Because erasure takes so long, provision is made for suspending the erasure so that data may be read from a block in a silicon chip being erased. Write operations to the blocks of a chip of the array being erased are not allowed, however, because the circuitry which accomplishes the write operation is occupied with the erase process.
It is however, possible to write changed data to blocks on chips other than the chip containing the block being erased. The arrangement for writing simply finds unused space in the array and writes to that space. This is possible because the addressing scheme used treats the address as a logical address and records that logical address along with the physical address in a lookup table in random access memory associated with the control circuitry. The writing of data requires, however, that when updated data is rewritten to a new physical address, the lookup table entry be updated and the old entry in flash memory be marked as invalid (dirty). The old entry must be so marked because the RAM lookup table is destroyed when power is removed, and the entries in the flash EEPROM memory are reviewed to provide the data to reconstruct the lookup table each time power is applied.
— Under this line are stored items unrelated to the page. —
import Mathlib
import Summits.Ventures.PercRepro2.CutVertexCubic

/-!
# The cut vertex separating the roots, III: (HCOV) from the symmetrised pieces (blind cell
PercRepro2, p3 g2, 2026-08-25; `proofs/P3-BRIDGE.md` §10.8)

`Gc = Σ_t pH t₁ pH t₂ pH t₃ · Wt t` (`Gc_eq_sum_hstates`) and the weights `pH t₁ pH t₂ pH t₃` are
invariant under permuting `t`, so `6 · Gc = Σ_t pH t₁ pH t₂ pH t₃ · Wsym t` with `Wsym t` the sum of
`Wt` over the six orderings of `t` (`six_mul_sum_eq`) — the `l`-side form of the MULTISET of
markings.  Hence **`Gc_nonneg_of_cutVertex_of_sym`**: (HCOV) holds on every cut-vertex instance whose
35 symmetrised pieces are nonnegative.  The pieces are the polynomials `W_M` of `P3-BRIDGE.md`
§10.8 in the `l`-side atoms; their nonnegativity is the content of the exact certificates there
(products of BHK06 1.1 / 1.3 / 1.4 and Harris slacks) — the Lean of the pieces is the next file.
Own work; standard axioms.
-/

namespace Summit.Ventures.PercRepro2

open UnionCluster

namespace CovForm

namespace RootBridge

open OneTyped

section Reduction

open Classical

variable {V : Type*} {E : Type*} [Fintype E] [DecidableEq E] {R : Type*}
  [Field R] [LinearOrder R] [IsStrictOrderedRing R]
variable (p : E → R) (ends : E → Sym2 V) (o a₁ a₂ a₃ b c : V) (VL VH : Set V)

/-- The symmetrised piece: `Wt` summed over the six orderings of the markings. -/
noncomputable def Wsym (t₁ t₂ t₃ : HState) : R :=
  Wt p ends o a₁ b c VL t₁ t₂ t₃ + Wt p ends o a₁ b c VL t₁ t₃ t₂ + Wt p ends o a₁ b c VL t₂ t₁ t₃ +
    Wt p ends o a₁ b c VL t₂ t₃ t₁ + Wt p ends o a₁ b c VL t₃ t₁ t₂ + Wt p ends o a₁ b c VL t₃ t₂ t₁

/-- The `h`-state law is nonnegative. -/
lemma pH_nonneg (hp : IsProbVec p) (t : HState) : 0 ≤ pH p ends a₂ a₃ c VH t := by
  refine expect_nonneg hp fun x => ?_
  unfold hInd
  split_ifs <;> norm_num

omit [Fintype E] [DecidableEq E] [LinearOrder R] [IsStrictOrderedRing R] in
/-- Swapping the last two summation variables. -/
lemma sum3_swap23 (g : HState → HState → HState → R) :
    (∑ a : HState, ∑ b : HState, ∑ c : HState, g a b c) = ∑ a : HState, ∑ b : HState, ∑ c : HState, g a c b :=
  Finset.sum_congr rfl fun _ _ => Finset.sum_comm

omit [Fintype E] [DecidableEq E] [LinearOrder R] [IsStrictOrderedRing R] in
/-- Swapping the first two summation variables. -/
lemma sum3_swap12 (g : HState → HState → HState → R) :
    (∑ a : HState, ∑ b : HState, ∑ c : HState, g a b c) = ∑ a : HState, ∑ b : HState, ∑ c : HState, g b a c :=
  Finset.sum_comm

omit [LinearOrder R] [IsStrictOrderedRing R] in
/-- **Six times the conditioned sum is the sum over the symmetrised pieces.** -/
lemma six_mul_sum_eq :
    6 * (∑ t₁ : HState, ∑ t₂ : HState, ∑ t₃ : HState,
        pH p ends a₂ a₃ c VH t₁ * pH p ends a₂ a₃ c VH t₂ * pH p ends a₂ a₃ c VH t₃ *
          Wt p ends o a₁ b c VL t₁ t₂ t₃) =
      ∑ t₁ : HState, ∑ t₂ : HState, ∑ t₃ : HState,
        pH p ends a₂ a₃ c VH t₁ * pH p ends a₂ a₃ c VH t₂ * pH p ends a₂ a₃ c VH t₃ *
          Wsym p ends o a₁ b c VL t₁ t₂ t₃ := by
  set q : HState → R := pH p ends a₂ a₃ c VH with hq
  set W : HState → HState → HState → R := Wt p ends o a₁ b c VL with hW
  -- the six reindexed sums
  have e132 : (∑ t₁ : HState, ∑ t₂ : HState, ∑ t₃ : HState, q t₁ * q t₂ * q t₃ * W t₁ t₃ t₂) =
      ∑ t₁ : HState, ∑ t₂ : HState, ∑ t₃ : HState, q t₁ * q t₂ * q t₃ * W t₁ t₂ t₃ := by
    rw [sum3_swap23 (fun a b c => q a * q b * q c * W a c b)]
    refine Finset.sum_congr rfl fun a _ => Finset.sum_congr rfl fun b _ => Finset.sum_congr rfl fun c _ => ?_
    ring
  have e213 : (∑ t₁ : HState, ∑ t₂ : HState, ∑ t₃ : HState, q t₁ * q t₂ * q t₃ * W t₂ t₁ t₃) =
      ∑ t₁ : HState, ∑ t₂ : HState, ∑ t₃ : HState, q t₁ * q t₂ * q t₃ * W t₁ t₂ t₃ := by
    rw [sum3_swap12 (fun a b c => q a * q b * q c * W b a c)]
    refine Finset.sum_congr rfl fun a _ => Finset.sum_congr rfl fun b _ => Finset.sum_congr rfl fun c _ => ?_
    ring
  have e231 : (∑ t₁ : HState, ∑ t₂ : HState, ∑ t₃ : HState, q t₁ * q t₂ * q t₃ * W t₂ t₃ t₁) =
      ∑ t₁ : HState, ∑ t₂ : HState, ∑ t₃ : HState, q t₁ * q t₂ * q t₃ * W t₁ t₂ t₃ := by
    rw [sum3_swap12 (fun a b c => q a * q b * q c * W b c a)]
    rw [sum3_swap23 (fun a b c => q b * q a * q c * W a c b)]
    refine Finset.sum_congr rfl fun a _ => Finset.sum_congr rfl fun b _ => Finset.sum_congr rfl fun c _ => ?_
    ring
  have e312 : (∑ t₁ : HState, ∑ t₂ : HState, ∑ t₃ : HState, q t₁ * q t₂ * q t₃ * W t₃ t₁ t₂) =
      ∑ t₁ : HState, ∑ t₂ : HState, ∑ t₃ : HState, q t₁ * q t₂ * q t₃ * W t₁ t₂ t₃ := by
    rw [sum3_swap23 (fun a b c => q a * q b * q c * W c a b)]
    rw [sum3_swap12 (fun a b c => q a * q c * q b * W b a c)]
    refine Finset.sum_congr rfl fun a _ => Finset.sum_congr rfl fun b _ => Finset.sum_congr rfl fun c _ => ?_
    ring
  have e321 : (∑ t₁ : HState, ∑ t₂ : HState, ∑ t₃ : HState, q t₁ * q t₂ * q t₃ * W t₃ t₂ t₁) =
      ∑ t₁ : HState, ∑ t₂ : HState, ∑ t₃ : HState, q t₁ * q t₂ * q t₃ * W t₁ t₂ t₃ := by
    rw [sum3_swap23 (fun a b c => q a * q b * q c * W c b a)]
    rw [sum3_swap12 (fun a b c => q a * q c * q b * W b c a)]
    rw [sum3_swap23 (fun a b c => q b * q c * q a * W a c b)]
    refine Finset.sum_congr rfl fun a _ => Finset.sum_congr rfl fun b _ => Finset.sum_congr rfl fun c _ => ?_
    ring
  have expand : (∑ t₁ : HState, ∑ t₂ : HState, ∑ t₃ : HState, q t₁ * q t₂ * q t₃ * Wsym p ends o a₁ b c VL t₁ t₂ t₃) =
      (∑ t₁ : HState, ∑ t₂ : HState, ∑ t₃ : HState, q t₁ * q t₂ * q t₃ * W t₁ t₂ t₃) +
      (∑ t₁ : HState, ∑ t₂ : HState, ∑ t₃ : HState, q t₁ * q t₂ * q t₃ * W t₁ t₃ t₂) +
      (∑ t₁ : HState, ∑ t₂ : HState, ∑ t₃ : HState, q t₁ * q t₂ * q t₃ * W t₂ t₁ t₃) +
      (∑ t₁ : HState, ∑ t₂ : HState, ∑ t₃ : HState, q t₁ * q t₂ * q t₃ * W t₂ t₃ t₁) +
      (∑ t₁ : HState, ∑ t₂ : HState, ∑ t₃ : HState, q t₁ * q t₂ * q t₃ * W t₃ t₁ t₂) +
      (∑ t₁ : HState, ∑ t₂ : HState, ∑ t₃ : HState, q t₁ * q t₂ * q t₃ * W t₃ t₂ t₁) := by
    simp only [Wsym, mul_add, Finset.sum_add_distrib]
    rw [← hW]
  rw [expand, e132, e213, e231, e312, e321]
  ring

/-- **(HCOV) on a cut-vertex instance from its 35 symmetrised pieces.** -/
theorem Gc_nonneg_of_cutVertex_of_sym (hp : IsProbVec p) {VL VH : Set V}
    (h : CutVertex ends o a₁ a₂ a₃ b c VL VH)
    (hW : ∀ t₁ t₂ t₃ : HState, 0 ≤ Wsym p ends o a₁ b c VL t₁ t₂ t₃) :
    0 ≤ Gc p ends o a₁ a₂ a₃ b := by
  have h6 : 0 ≤ 6 * Gc p ends o a₁ a₂ a₃ b := by
    rw [Gc_eq_sum_hstates p ends o a₁ a₂ a₃ b c h, six_mul_sum_eq]
    refine Finset.sum_nonneg fun t₁ _ => Finset.sum_nonneg fun t₂ _ => Finset.sum_nonneg fun t₃ _ => ?_
    exact mul_nonneg (mul_nonneg (mul_nonneg (pH_nonneg p ends a₂ a₃ c VH hp t₁)
      (pH_nonneg p ends a₂ a₃ c VH hp t₂)) (pH_nonneg p ends a₂ a₃ c VH hp t₃)) (hW t₁ t₂ t₃)
  have h6' : (0 : R) < 6 := by norm_num
  exact (mul_nonneg_iff_of_pos_left h6').1 h6

end Reduction

end RootBridge

end CovForm

end Summit.Ventures.PercRepro2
Normally, this causes no problem. However, if data being changed is stored in a block on a chip which is presently being erased, then the data cannot be marked as invalid during the erase process (even during a suspend) as this requires a write operation to a chip being erased. Consequently, the marking cannot be accomplished until the erase process has been completed.
If power is removed during this period, two entries will exist on power up without a method of distinguishing which is valid and which is invalid.